OmbuCast Episode 1 - Performance improvements using derailed_benchmarks


Hello and welcome to the first OmbuCast by OmbuLabs. In this screencast we'll be taking a look at the derailed_benchmarks gem, and how you can use it to benchmark your Rails application and find, and hopefully fix bottlenecks in your code.

There are two ways you can benchmark your application, one is statically, which uses your Gemfile to check for any gems which might be too big - which take too much memory - and the other one is dynamically. To be able to run these, you'll need to be able to boot your Rails application in production mode locally. To be able to run the benchmarks I'll be showing, you'll need both the derailed_benchmarks gem and also the stackprof gem.

To show how the gem works, I created a test application, which just returns an array - a JSON - which has many users, and it's a Rails 5.2 app. So it probably won't be similar to results you may get from your own applications, but it's good enough for, just showing how to apply these techniques.

So the first thing that you should do is finding out which one of your endpoints is slow, be it in production or in development (usually you'll want to optimize your production endpoints). And when you do that, you will need to measure how many iterations per second the endpoint can do. This is to get a baseline, an idea of how many, or, how fast, your endpoint initially is, and then when you optimize, you can measure if the optimization was good or not. So our first step then would be to run the IPS task that derailed_benchmarks provides and specify that our path to hit will be /users.json.

PATH_TO_HIT=/users.json bundle exec derailed exec perf:ips

So we run this task and it will give us a number, which is the IPS, the iterations per second, in this case it's 263. And this is the starting point, so any modifications that we do to the code should not make it fall under 263 iterations per second for this endpoint in particular. So to start optimizing, one thing we can do is to run the stackprof task that derailed_benchmarks provides, to find where there are any potential bottlenecks.

PATH_TO_HIT=/users.json bundle exec derailed exec perf:stackprof

Like before, we specify the /users.json endpoint, and run the stackprof task. And we get this output from stackprof.
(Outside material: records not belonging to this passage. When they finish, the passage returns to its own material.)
import Mathlib
import HarnessLib
import Literature.Analysis.FluidPDE.ClassicalSolution
import Literature.Analysis.FluidPDE.SuitableWeak

/-!
# Shelf 1574, LINE 9 «trace_transfer»: STUB 5 (glue) — a backward-singular vertex forbids a smooth
# extension past the lifespan

Helper file (`--supports stmt-NavierStokesRegularity-1574 --as helper`) for the banked line
`Cruxes/EnstrophyQuarterLaw/Lines/trace_transfer.lean` (ns-idea-9 g4, LINE 9; idea-crit-8 V35
PASS-WITH-PRICE «corollary grade»; KEY-NS #131 (1): typed cross-route edge 1574 ⇒ 18384/18385). The
statement is the line's registered `stub_not_hasSmoothExtensionPast_of_backwardSingular` VERBATIM (size S):
if `u` is classical on `[0, T) × ℝ³` and essentially unbounded on EVERY backward parabolic cylinder
`Q_r(T, x₀)`, then `u` has no smooth extension past `T`.

PROOF: an extension `u'` is classical on `[0, T') × ℝ³`, `T' > T`, hence continuous, hence bounded on the
compact set `[0, T] × B̄(x₀, √T) ⊆ [0, T') × ℝ³`; the cylinder `Q_{√T}(T, x₀) = (0, T) × B(x₀, √T)` lies
inside it and there `u = u'`; so `u` is essentially bounded on that cylinder — contradiction.

No summit statement is proved: `EnstrophyQuarterLaw` (1574), `TraceScarL3` (18384), `TypeITraceScarL3`
(18385) stay OPEN; this is glue only.
-/

noncomputable section

-- the summit-side namespace repeats a component by design (D-0017)
set_option linter.dupNamespace false

namespace Summit.NavierStokesRegularity.NavierStokesRegularity.Theorems.EnstrophyQuarterLaw.TraceTransfer

open Set MeasureTheory Function Metric
open scoped ENNReal NNReal
open Literature.Analysis.FluidPDE

/-- **STUB 5 of LINE 9 «trace_transfer» (glue), registered signature verbatim.** For `ν > 0`, `T > 0` and a
classical solution `(u, p)` of the unforced Navier–Stokes system on `[0, T) × ℝ³`: if at `x₀` the velocity is
essentially unbounded on every backward parabolic cylinder `Q_r(T, x₀)`, `r > 0`, then `u` admits no smooth
extension past `T` (an extension would be continuous, hence bounded, on the compact closure of
`Q_{√T}(T, x₀)`). [folklore] -/
theorem stub_not_hasSmoothExtensionPast_of_backwardSingular :
    ∀ (ν T : ℝ), 0 < ν → 0 < T →
      ∀ (u : ℝ → EuclideanSpace ℝ (Fin 3) → EuclideanSpace ℝ (Fin 3)) (p : ℝ → EuclideanSpace ℝ (Fin 3) → ℝ),
        IsClassicalNSSolutionOn (Set.Ico 0 T) ν 0 u p → ∀ x₀ : EuclideanSpace ℝ (Fin 3),
        (∀ r : ℝ, 0 < r →
          eLpNorm (uncurry u) ⊤ (volume.restrict (parabolicCylinder r (T, x₀))) = ⊤) →
        ¬ HasSmoothExtensionPast ν 0 u T := by
  intro ν T _hν hT u p _hcl x₀ hsing hext
  obtain ⟨T', hT', u', p', hcl', hagree⟩ := hext
  -- the radius `r = √T`: `Q_r(T, x₀) = (0, T) × B(x₀, r)`
  set r : ℝ := Real.sqrt T with hr_def
  have hr : 0 < r := Real.sqrt_pos.2 hT
  have hr2 : r ^ 2 = T := Real.sq_sqrt hT.le
  -- the extension is continuous, hence bounded, on the compact `[0, T] × B̄(x₀, r)`
  set K : Set (ℝ × EuclideanSpace ℝ (Fin 3)) := Icc 0 T ×ˢ closedBall x₀ r with hK_def
  have hK : IsCompact K := isCompact_Icc.prod (isCompact_closedBall _ _)
  have hKsub : K ⊆ Ico 0 T' ×ˢ (univ : Set (EuclideanSpace ℝ (Fin 3))) :=
    prod_mono (Icc_subset_Ico_right hT') (subset_univ _)
  have hcont : ContinuousOn (uncurry u') K := hcl'.smooth_velocity.continuousOn.mono hKsub
  obtain ⟨C, hC⟩ := hK.exists_bound_of_continuousOn hcont
  -- on the cylinder `u = u'` and the bound holds pointwise
  have hQK : parabolicCylinder r ((T : ℝ), x₀) ⊆ K := by
    intro z hz
    rw [mem_parabolicCylinder] at hz
    refine ⟨⟨by linarith [hz.1.1], hz.1.2.le⟩, ?_⟩
    exact mem_closedBall.2 (le_of_lt (mem_ball.1 hz.2))
  have hbound : ∀ z ∈ parabolicCylinder r ((T : ℝ), x₀), ‖uncurry u z‖ ≤ C := by
    intro z hz
    have hzK := hQK hz
    rw [mem_parabolicCylinder] at hz
    have ht : z.1 ∈ Ico 0 T := ⟨by linarith [hz.1.1], hz.1.2⟩
    have e : uncurry u z = uncurry u' z := by
      simp only [uncurry]
      rw [hagree z.1 ht]
    rw [e]
    exact hC z hzK
  -- hence `u` is essentially bounded on `Q_r(T, x₀)` — contradicting the singular vertex
  have hlt : eLpNorm (uncurry u) ⊤ (volume.restrict (parabolicCylinder r ((T : ℝ), x₀))) < ⊤ := by
    rw [eLpNorm_exponent_top]
    exact eLpNormEssSup_lt_top_of_ae_bound
      ((ae_restrict_mem (isOpen_parabolicCylinder _ _).measurableSet).mono hbound)
  exact hlt.ne (hsing r hr)

end Summit.NavierStokesRegularity.NavierStokesRegularity.Theorems.EnstrophyQuarterLaw.TraceTransfer

end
The methods on top are the ones that took the most CPU time: the logger, garbage collection. And then there's one that probably jumps out, which is Time.parse, which we're using in our controller here, and it's not exactly a very time consuming task to parse the time, but since it's hard-coded, we can use, which is slightly more performant than Time.parse, and it will accomplish the same result. So what we can do here is to check in a Rails console.

2.4.2 :001 > Time.parse("2018-02-12 12:00:00 UTC").to_i
 => 1518436800

We can cast to integer, and we get the time that we can use for passing to, and then we should do the same for the second one.
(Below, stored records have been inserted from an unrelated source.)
import Literature.Computability.MetaComplexity.SearchHeuristicSchemesHardE
import Literature.Computability.MetaComplexity.AvgCaseDerandomizationPCP
import Literature.Computability.Complexity.ScaledPCPAssembly
import HarnessLib

/-!
# Complexity meta: Hirahara 2021, Thm. 8.9 (`UP` form), Cor. 8.12 (`UP`), Thm. 4.2 and Lemma 5.1 relative to ONE leaf — PCPs for `E`

Topic `Literature/Computability/MetaComplexity`, fourth proof file of the named fact
`Hirahara2021_UP_searchUHS_of_Avg1P` (S. Hirahara, *Average-case hardness of NP from exponential
worst-case hardness assumptions*, ECCC TR21-058 / STOC 2021, Thm. 8.9 for `UP`-type verifiers) and
companion of `LanguageCompressionHardE.lean` (Thm. 4.2). `SearchHeuristicSchemesHardE.lean` reduced
these facts to Buhrman–Fortnow–Pavan's Lemma 3.7 under Hirahara's hypothesis
(`Hirahara2021_UP_searchUHS_of_Avg1P_of_lemma37`, `Hirahara2021_hardE_of_lemma37`); the tree now proves
that lemma along its printed proof from BFP's **Thm. 3.3** — probabilistically checkable proofs for
`E` (Babai–Fortnow–Levin–Szegedy 1991 / Polishchuk–Spielman 1994) in the tree's `PCPVerifier` model —
(`Hirahara2021_lemma37_of_pcp`, `AvgCaseDerandomizationPCP.lean`). Hence Thm. 8.9 (`UP`), Cor. 8.12
(`UP`), Thm. 4.2 and Lemma 5.1 all follow from that single published theorem:

* **`Hirahara2021_UP_searchUHS_of_Avg1P_of_pcp`**, **`Hirahara2021_UP_hasUHS_of_Avg1P_of_pcp`**,
  **`Hirahara2021_languageCompression_of_pcp`**, **`Hirahara2021_gapKvsK_mem_PromiseP_of_pcp`**.

No definitions, no named facts (D-0026).

## References

* S. Hirahara, ECCC TR21-058 (2021): Thm. 8.9, Cor. 8.12, Thm. 4.2, Lemma 5.1, Lemma 3.4 (proof
  sketch, p. 20) [Hirahara2021].
* H. Buhrman, L. Fortnow, A. Pavan, *Some results on derandomization*, Theory Comput. Syst. 38 (2005),
  Thm. 3.3, Lemma 3.4, Lemma 3.7 [BuhrmanFortnowPavan2004].
-/

namespace Literature.Computability.MetaComplexity

open _root_.Computability Polynomial Complexity Complexity.Classes Complexity.Nondeterministic Filter

/-- **Hirahara 2021, Thm. 8.9 (`UP` form), from PCPs for `E` alone** (BFP Thm. 3.3 in the tree's
`PCPVerifier` model, the hypothesis of `BFP_lemma37_of_pcp`).
[cite: Hirahara2021, Thm. 8.9 (proof, pp. 40–42) and Lemma 3.4 (proof sketch, p. 20)]
[cite: BuhrmanFortnowPavan2004, Thm. 3.3] -/
theorem Hirahara2021_UP_searchUHS_of_Avg1P_of_pcp
    (hPCP : ∀ A ∈ E, ∃ (V : PCPVerifier) (P : List Bool → List Bool) (p : Polynomial ℕ), V.IsPolyTime ∧
      (∀ n, V.coins n = p.eval n) ∧ P ∈ FE ∧
      (∀ x ∈ A, V.acceptProb x (fun i => (P x).getD i false) = 1) ∧
      (∀ x ∉ A, ∀ π : ℕ → Bool, V.acceptProb x π ≤ 1 / 2)) :
    Hirahara2021_UP_searchUHS_of_Avg1P :=
  Hirahara2021_UP_searchUHS_of_Avg1P_of_lemma37 (Hirahara2021_lemma37_of_pcp hPCP)

/-- **Hirahara 2021, Cor. 8.12 for `UP`, from PCPs for `E` alone**: under
`coNP × {U, T} ⊆ Avg¹_{1-n^{-c}}P` every `L ∈ UP` admits a universal heuristic scheme.
[cite: Hirahara2021, Cor. 8.12 and Thm. 8.9] [cite: BuhrmanFortnowPavan2004, Thm. 3.3] -/
theorem Hirahara2021_UP_hasUHS_of_Avg1P_of_pcp
    (hPCP : ∀ A ∈ E, ∃ (V : PCPVerifier) (P : List Bool → List Bool) (p : Polynomial ℕ), V.IsPolyTime ∧
      (∀ n, V.coins n = p.eval n) ∧ P ∈ FE ∧
      (∀ x ∈ A, V.acceptProb x (fun i => (P x).getD i false) = 1) ∧
      (∀ x ∉ A, ∀ π : ℕ → Bool, V.acceptProb x π ≤ 1 / 2)) :
    ∀ U : UniversalMachine,
      (∃ c : ℕ, distClass coNP {uniformEnsemble, tallyEnsemble} ⊆
        Avg1DeltaP fun n => 1 - 1 / (n : ℝ) ^ c) →
      ∀ L ∈ UP, U.HasUniversalHeuristicScheme L :=
  Hirahara2021_UP_hasUHS_of_Avg1P_of_lemma37 (Hirahara2021_lemma37_of_pcp hPCP)

/-- **Hirahara 2021, Thm. 4.2 (algorithmic language compression), from PCPs for `E` alone**: the named
fact `Hirahara2021_languageCompression` from BFP's Thm. 3.3 (`Hirahara2021_languageCompression_of_hardE`
fed with the hard language of `Hirahara2021_hardE_of_lemma37` and `Hirahara2021_lemma37_of_pcp`).
[cite: Hirahara2021, Thm. 4.2 and Lemma 3.4 (proof sketch, p. 20)] [cite: BuhrmanFortnowPavan2004, Thm. 3.3] -/
theorem Hirahara2021_languageCompression_of_pcp
    (hPCP : ∀ A ∈ E, ∃ (V : PCPVerifier) (P : List Bool → List Bool) (p : Polynomial ℕ), V.IsPolyTime ∧
      (∀ n, V.coins n = p.eval n) ∧ P ∈ FE ∧
      (∀ x ∈ A, V.acceptProb x (fun i => (P x).getD i false) = 1) ∧
      (∀ x ∉ A, ∀ π : ℕ → Bool, V.acceptProb x π ≤ 1 / 2)) :
    Hirahara2021_languageCompression :=
  Hirahara2021_languageCompression_of_hardE fun hyp =>
    Hirahara2021_hardE_of_lemma37 hyp (Hirahara2021_lemma37_of_pcp hPCP hyp)

/-- **Hirahara 2021, Lemma 5.1 (`Gap(K vs K) ∈ pr-P`), from PCPs for `E` alone** (Thm. 4.2 applied to
the `NP` ensemble `{x | K^t(x) ≤ s}`, `Hirahara2021_gapKvsK_mem_PromiseP_of_languageCompression`).
[cite: Hirahara2021, Lemma 5.1 (proof, p. 29)] [cite: BuhrmanFortnowPavan2004, Thm. 3.3] -/
theorem Hirahara2021_gapKvsK_mem_PromiseP_of_pcp
    (hPCP : ∀ A ∈ E, ∃ (V : PCPVerifier) (P : List Bool → List Bool) (p : Polynomial ℕ), V.IsPolyTime ∧
      (∀ n, V.coins n = p.eval n) ∧ P ∈ FE ∧
      (∀ x ∈ A, V.acceptProb x (fun i => (P x).getD i false) = 1) ∧
      (∀ x ∉ A, ∀ π : ℕ → Bool, V.acceptProb x π ≤ 1 / 2)) :
    Hirahara2021_gapKvsK_mem_PromiseP :=
  Hirahara2021_gapKvsK_mem_PromiseP_of_languageCompression (Hirahara2021_languageCompression_of_pcp hPCP)


/-! ### The discharges: PCPs for `E` exist (`ScaledPCP.exists_pcp_of_mem_E`) -/

/-- **Hirahara 2021, Thm. 8.9 (`UP` form) — DISCHARGED.** The hypothesis of the `_of_pcp` reductions
above, Buhrman–Fortnow–Pavan's Thm. 3.3 in the tree's `PCPVerifier` model (every `A ∈ E` has a
polynomial-time PCP verifier with exactly polynomially many coins, an `FE`-computable proof accepted
with probability `1`, and soundness error `≤ 1/2`), is the theorem `ScaledPCP.exists_pcp_of_mem_E` of
`Literature/Computability/Complexity/ScaledPCPAssembly.lean` (the Babai–Fortnow–Lund / BFLS verifier
scaled to `E`: `ScaledPCPVerifier.lean` and its machine layer).
[cite: Hirahara2021, Thm. 8.9 (proof, pp. 40–42)] [cite: BuhrmanFortnowPavan2004, Thm. 3.3]
[cite: BabaiFortnowLund1991, §4–§7] -/
theorem Hirahara2021_UP_searchUHS_of_Avg1P_holds : Hirahara2021_UP_searchUHS_of_Avg1P :=
  Hirahara2021_UP_searchUHS_of_Avg1P_of_pcp ScaledPCP.exists_pcp_of_mem_E

/-- **Hirahara 2021, Thm. 4.2 (language compression) — DISCHARGED** through the same PCPs.
[cite: Hirahara2021, Thm. 4.2 (proof, pp. 21–23)] [cite: BuhrmanFortnowPavan2004, Thm. 3.3] -/
theorem Hirahara2021_languageCompression_holds : Hirahara2021_languageCompression :=
  Hirahara2021_languageCompression_of_pcp ScaledPCP.exists_pcp_of_mem_E

/-- **Hirahara 2021, Lemma 5.1 (`Gap(K vs K) ∈ pr-P`) — DISCHARGED** through the same PCPs.
[cite: Hirahara2021, Lemma 5.1 (proof, p. 29)] [cite: BuhrmanFortnowPavan2004, Thm. 3.3] -/
theorem Hirahara2021_gapKvsK_mem_PromiseP_holds : Hirahara2021_gapKvsK_mem_PromiseP :=
  Hirahara2021_gapKvsK_mem_PromiseP_of_pcp ScaledPCP.exists_pcp_of_mem_E

/-- **Hirahara 2021, Cor. 8.12 for `UP` — unconditionally on PCPs**: under
`coNP × {U, T} ⊆ Avg¹_{1-n^{-c}}P` every `L ∈ UP` admits a universal heuristic scheme.
[cite: Hirahara2021, Cor. 8.12 and Thm. 8.9] -/
theorem Hirahara2021_UP_hasUHS_of_Avg1P' : ∀ U : UniversalMachine,
    (∃ c : ℕ, distClass coNP {uniformEnsemble, tallyEnsemble} ⊆ Avg1DeltaP fun n => 1 - 1 / (n : ℝ) ^ c) →
      ∀ L ∈ UP, U.HasUniversalHeuristicScheme L :=
  Hirahara2021_UP_hasUHS_of_Avg1P_of_pcp ScaledPCP.exists_pcp_of_mem_E

end Literature.Computability.MetaComplexity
If you apply this kind of refactor in a real application, note that these should probably be constants and not just magic numbers. So now we can run the stackprof task again, and, yeah, Time.parse should now be gone. This doesn't necessarily mean that your iterations per second will be better, it's a good indicator, but you still need to double check. So we can check our IPS again, and, they're roughly the same as before, which makes sense since it's a very small modification, and also a very small app. What we can try and do is make other changes to our app, and one such change can be the optimization of this code here.

users = User.where("send_reminder_at > ?", hour_12).map do |user|
  { id:, email:, full_name: user.full_name }

This is actually instantiating one user per iteration, so for each user, we have to instantiate one object - one user object. So to save memory, we can introduce a gem, it's called pluck_to_hash. It acts like ActiveRecord's pluck, but it produces a hash like the JSON we're trying to produce. So let's try to install it, and see how our iterations per second change, if they change.

users_scope = User.where("send_reminder_at > ?", hour_12)
                  .where("created_at < ?", cut_off_date)
users = users_scope.pluck_to_hash(:id, :email, :full_name)

And now we can run our IPS task again, and measure the change. And yeah, that's a noticeable difference, there's about 60 more iterations per second. Like I mentioned before though, this is a small scale application, so you may have similar results, or you may not, it depends on your application. Since our Rails application is serving a JSON, another gem we can use is called OJ. It stands for "optimized JSON", and it's a faster JSON parser than the default that Rails uses. We'll install it in our app by adding it to the Gemfile. And then we need to create an initializer, and we can check our updated IPS.

# config/initializers/oj.rb


And that's another performance improvement there, it almost - 400 iterations per second from 320 and 270 before that, that's almost 100%, you should keep in mind though that all of these improvements should be done with a good test suite, since you should make sure that these changes don't break compatibility with your current application. And again, these modifications probably don't make much sense in an application this small, but hopefully you can apply them to your larger Rails applications.

And on a final note, you should benchmark, improve, rinse and repeat. I hope you found these techniques useful, let me know in the comments if you have doubts about any of them, and I will see you on the next episode.